NEWARK, Ohio - The upside is that residents of Towns Mobile Home Park don't have to worry much about rodents. The downside is the place is being overrun by feral cats.
NEWARK, Ohio — The upside is that residents of Towns Mobile Home Park don’t have to worry much about rodents.
The downside is the place is being overrun by feral cats.
Probably 20 feral cats are running around the small trailer park atop a scenic hill on the city’s northeastern side, manager Bonnie Fox said.
“They go under the skirting to hide and then get up in the insulation and have litters of kittens,” she said.
They also threaten her livelihood. Fox said mobile-home parks are regulated by the Ohio Manufactured Homes Commission, which periodically inspects them.
“State law says that domestic house pets are not allowed to run at large within a manufactured-home community,” she said. “If inspectors came in and saw feral cats running around, they don’t cite the homeowner or whoever is feeding the cats. They consider it a violation written against our license to operate.”
Fox traps the cats and turns them over to Newark’s animal-control officer, Toby Wills, who takes them to the Licking County Animal Shelter.

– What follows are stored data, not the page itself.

import Summits.QuantumFields.YangMills.Theorems.BalabanUVNodesK0S5HBRows164CoreCubeSeq
import Summits.QuantumFields.YangMills.Theorems.BalabanUVNodesN07Letters10OfExtension
import HarnessLib

/-!
# BalabanUVNodes ∕ N07 — S6, THE `HB` SUMMAND OF (159) AT THE OBJECTS, MODULO THE DATA ONLY: **print's three letters of `HB = H_V B` on a window of
# top-level sites of ANY admissible nested family on NODE 00's four-tori, `Letters10On Y η_k t (H_V B)` for every `t > ¼M_Δ·max{4C_dCB₃ε₁, θ·ε_k}`** —
# k0-s1-w3's S5 socket P12 `K0S5HBRows164CoreCubeSeq.hbRows164_core_of_adm22_T4` ([15] (164) for the canonical flat `H` at every REAL datum, (2.60) inside)
# ∘ FILE 2 `N07Letters10OfExtension.letters10On_extension_of_weightedRowsTop` (kernel identity + duality + weights `= 1`)

Cell `pub-ymgap`, width seat `pub-ymgap-dag-n07-w4` gen 2 (director-ym №197 ∕ HUMAN RULING D-0149), node N07 = [15] = [Balaban1985Variational] (CMP **102** (1985) 277–309);
sub-target S6 of plan g81's `W-SEAT-START-LIST.md` v8 § n07 item 4 (bus INTENT-5 of g2).  `--kind proof --supports stmt-QuantumFields-20542 --as helper`; count-neutral;
def-free; ONE theorem, a composition BY NAME of k0-s1-w3 g3's P12 and this seat's FILE 2; nothing restated.

WHY.  Print p. 303–304: *«This bound [(160)] and the global bound (152) imply the following bounds on the cube Δ(y₁) … (161) … Then we get on Δ |HB|, |∇^ηHB|,
|∂^{η*}∂^ηHB|, |Δ^ηHB| < ¼M_Δ max{B₃ε₁, ½ε₀}. (164)»* — for the `𝔤`-valued datum `B` and the real operator `H` acting componentwise (p. 288).  In the tree, at door (a)
of n07-e's LOCATED-TOWER (INBOX l.27663: `D := Node00.cubeDomains …` of the print datum; or any admissible `D`): P12 bounds the four weighted rows of `flatH X` at a
top-level bond `b` for every REAL datum `X` with NEAR size `|X c| ≤ C_d·M_Δ·ε₁·(distBI(b,c) + 1)` on the top cells and FAR size `|X c| ≤ C_d·M_Δ·ε(j(c))·L^{k−j(c)}` below,
given the collar `R′ ≤ distBI(b,c)` to the lower cells and (163′) `8C_dCB₃e^{−δ₁R′} ≤ θ`; FILE 2 turns such rows, for all real data dominated by `‖B‖`, into the three
letters of `H_V B`.  THIS FILE is the one-line composition: the near∕far sizes are asked of `‖B(c)‖` ONCE, and every real component `X = φ ∘ B` inherits them.

WHAT IS PROVED.  ★★★ `letters10On_HB_of_core_adm22_T4 (F : T4Family) (N)`: there are `M_h⁰, R₀` and `C ≥ 0`, `δ₀ > 0`, `δ₁ > 0`, `B₃ > 0` (P12's) such that for all heights
`1 ≤ K − n`, `K − n + 1 ≤ F.m + K`, sizes `M_h = L^{a′} ≥ M_h⁰`, `R ≥ R₀`, `a′ + 3 ≤ F.m + n`, every `D : Domains (F.P K)` with `D.k = K − n` and `Adm22 D R (L·M_h)`, its level
weights `w`, constants `C_d, M_Δ, ε₁ ≥ 0`, a downward-2-comparable radius family `ε` with `ε(K − n) ≥ 0`, `θ`, `R′` with `8C_dCB₃e^{−δ₁R′} ≤ θ`, every WINDOW `Y` of top-level
sites (`D.InOm (K − n) x`) whose bonds see all lower cells at `distBI ≥ R′`, every componentwise extension `H_V` of `flatH (F.P K) (K − n) D` to `M_N(ℂ)`-valued data (kernel
formula), and every datum `B : 𝔅 → M_N(ℂ)` with the near size on the top cells (from every bond of `Y`) and the far size below: `Letters10On Y η_{K−n} t (H_V B)` for every
`t > ¼M_Δ·max{4C_dCB₃ε₁, θ·ε(K − n)}`.
HONEST SCOPE: the data sizes (160)∕(155) of `B`, the window's `InOm`∕collar facts (n07-e 39b ∕ k0-s1-w3's twin at `cubeDomains`), `Adm22` and the identification of print's
`HB` with `H_V B` are HYPOTHESES; the content behind P12 is lit-balaban's kernel-checked [Balaban1984PropagatorsII] chain.  Nothing of [15] asserted beyond that; the tokens
`LocalLetters165∕167TopStep(Core)` NOT discharged (this is ONE of three summands); stub 1 ∕ K0⁷ ∕ K1⁷ NOT closed; N07 NOT discharged; counts unmoved (typed 28∕28 · discharged
5∕27); one finite 𝕋⁴ programme at fixed ε — R4 closes the conditional finite-𝕋⁴ rung `BalabanLadder.UV` ONLY; the YM mass gap (Clay) is NOT proved by any of this; nothing
continuum ∕ ℝ⁴ ∕ OS.  No `def`, no `instance`, no `notation`, no `sorry`.
-/

set_option autoImplicit false

noncomputable section

open scoped BigOperators Matrix.Norms.L2Operator

namespace Summit.QuantumFields.YangMills.BalabanUVNodes.N07LocalLettersHBSummand

open Literature.MathematicalPhysics.QuantumFieldTheory.Balaban1983to89
open Literature.MathematicalPhysics.QuantumFieldTheory.Balaban1983to89.Node00
open B6SectADomainsV1 (Domains)
open B6SectAOperatorsV1 (BondIdx dcE dcsE)
open T4Continuum (T4Family)
open Summit.QuantumFields.YangMills.Theorems.FlatCubeOpsText (Adm22 distBI)
open Summit.QuantumFields.YangMills.Theorems.K0FlatCubeOpsTextP (IsLevWeight flatH)
open Summit.QuantumFields.YangMills.Theorems.K0S5HBRows164CoreCubeSeq (hbRows164_core_of_adm22_T4)
open Summit.QuantumFields.YangMills.BalabanUVNodes.N07HalvingStepTopOfLocalLetters (Letters10On)
open Summit.QuantumFields.YangMills.BalabanUVNodes.N07Letters10OfExtension (letters10On_extension_of_weightedRowsTop)

open scoped Classical in
/-- ★★★ **[15] (164) ⇒ THE THREE (165)-LETTERS OF `HB = H_V B` ON A WINDOW OF TOP-LEVEL SITES, ANY ADMISSIBLE TOWER ON NODE 00's FOUR-TORI, MODULO THE DATA SIZES**
(P12 ∘ FILE 2; statement in the header).  The `h₂` input of g0's `letters10On_of_eq159` ∕ `localGauge10On_of_eq159` for the `HB` summand of (159), at the unit `η_{K−n}` of
the window's level. [cite: Balaban1985Variational, (160)–(161) p.303, (163)–(165) p.304, (159) p.303, p.288; Balaban1984PropagatorsII, (2.1)–(2.2) p.224, (2.60) p.234, Cor. 2.8 (2.150)–(2.151) p.249; Balaban1985RegularSpaces, (1.2) p.76, (1.140) p.100] -/
theorem letters10On_HB_of_core_adm22_T4 (F : T4Family) (N : ℕ) [NeZero N] :
    ∃ (Mh₀ R₀ : ℕ) (C δ₀ δ₁ B₃ : ℝ), 0 ≤ C ∧ 0 < δ₀ ∧ 0 < δ₁ ∧ 0 < B₃ ∧
    ∀ (n K : ℕ) (_ : 1 ≤ K - n) (_ : K - n + 1 ≤ F.m + K) {Mh R a' : ℕ} (_ : Mh = F.L ^ a') (_ : Mh₀ ≤ Mh) (_ : R₀ ≤ R) (_ : a' + 3 ≤ F.m + n)
      (D : Domains (F.P K)) (_ : D.k = K - n) (_ : Adm22 D R (F.L * Mh))
      (w : ℕ → PBond (F.P K) 0 → ℝ) (_ : IsLevWeight (F.P K) (K - n) D w)
      {Cd MΔ ε₁ θ R' : ℝ} {ε : ℕ → ℝ}
      (_ : 0 ≤ Cd) (_ : 0 ≤ MΔ) (_ : 0 ≤ ε₁) (_ : 0 ≤ ε (K - n)) (_ : ∀ j, j < K - n → ε j ≤ 2 * ε (j + 1))
      (_ : 8 * Cd * C * B₃ * Real.exp (-(δ₁ * R')) ≤ θ)
      {Y : Set (Site (F.P K) 0)} (_ : ∀ x ∈ Y, D.InOm (K - n) x)
      (_ : ∀ b : PBond (F.P K) 0, b.src ∈ Y → ∀ c : BondIdx D, (c.1.1 : ℕ) < K - n → R' ≤ distBI D b c)
      {HV : (BondIdx D → MatA N) →ₗ[ℂ] (PBond (F.P K) 0 → MatA N)}
      (_ : ∀ (A : BondIdx D → MatA N) (b : PBond (F.P K) 0), HV A b = ∑ c, ((flatH (F.P K) (K - n) D (Pi.single c 1) b : ℝ) : ℂ) • A c)
      {B : BondIdx D → MatA N}
      (_ : ∀ b : PBond (F.P K) 0, b.src ∈ Y → ∀ c : BondIdx D, (c.1.1 : ℕ) = K - n → ‖B c‖ ≤ Cd * MΔ * ε₁ * (distBI D b c + 1))
      (_ : ∀ c : BondIdx D, (c.1.1 : ℕ) < K - n → ‖B c‖ ≤ Cd * MΔ * ε (c.1.1 : ℕ) * ((F.P K).L : ℝ) ^ ((K - n) - (c.1.1 : ℕ)))
      {t : ℝ} (_ : 1 / 4 * MΔ * max (4 * Cd * C * B₃ * ε₁) (θ * ε (K - n)) < t),
      Letters10On Y ((F.P K).eta (K - n)) t (HV B) := by
  obtain ⟨Mh₀, R₀, C, δ₀, δ₁, B₃, hC, hδ₀, hδ₁, hB₃, hmain⟩ := hbRows164_core_of_adm22_T4 F
  refine ⟨Mh₀, R₀, C, δ₀, δ₁, B₃, hC, hδ₀, hδ₁, hB₃, ?_⟩
  intro n K hk1 hk' Mh R a' hMha hMh hR hsize D hDk hAdm w hw Cd MΔ ε₁ θ R' ε hCd hMΔ hε₁ hεk hcomp h163 Y hY hcollar HV hHv B hBnear hBfar
    t ht
  have hq : 0 ≤ 1 / 4 * MΔ * max (4 * Cd * C * B₃ * ε₁) (θ * ε (K - n)) :=
    mul_nonneg (mul_nonneg (by norm_num) hMΔ) (le_max_of_le_left (by positivity))
  refine letters10On_extension_of_weightedRowsTop hDk hw hY hq ht (flatH (F.P K) (K - n) D) hHv fun X hX b hb => ?_
  have hrows := hmain n K hk1 hk' hMha hMh hR hsize D hDk hAdm w hw hCd hMΔ hε₁ hεk hcomp h163 (X := X) (b := b) (hY b.src hb)
    (hcollar b hb) (fun c hc => (hX c).trans (hBnear b hb c hc)) (fun c hc => (hX c).trans (hBfar c hc))
  exact ⟨hrows.1, hrows.2.1, hrows.2.2.1⟩

end Summit.QuantumFields.YangMills.BalabanUVNodes.N07LocalLettersHBSummand

end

“No other county around us takes cats anymore,” said county dog warden John Silva. “We do our best to address the problem, and do it better than most. But it’s not just a city problem or a county problem. It’s a state problem.”
The problem, Silva said, is that cats aren’t licensed or regulated. And because his department, like every other county animal shelter in Ohio, is funded almost exclusively by the sale of dog licenses, its focus is dealing with problem dogs.
“It’s against the law to use dog-license dollars to catch cats,” Silva said.
Wills works for Newark’s public-safety department and can answer stray-cat calls — unless there’s nowhere to take them.
“From time to time, there’s no room at the inn,” Safety Director Bill Spurgeon said of the animal shelter. “They got saturated last month and said they couldn’t take any more.”
Licking County animal-control officer Tyler Moore said the shelter has room for about 20 cats. Kittens might be put up for adoption. Many cats are put to death. This year, the shelter has adopted out 87 cats and euthanized 71, Moore said.
Fox is concerned that the cats will attract a bigger problem: coyotes.
Cats’ scent glands are often used to trap coyotes, said coyote expert Stan Gehrt, an Ohio State University assistant professor. But Gehrt said there’s probably little cause for concern.
“Coyotes won’t usually have any use for a mobile-home park unless someone is putting food out for the cats,” he said. “And they do occasionally eat cats.
“The bigger concern is just having a lot of cats around. They can carry toxoplasmosis (a parasitic disease), which potentially can be transferred to people.”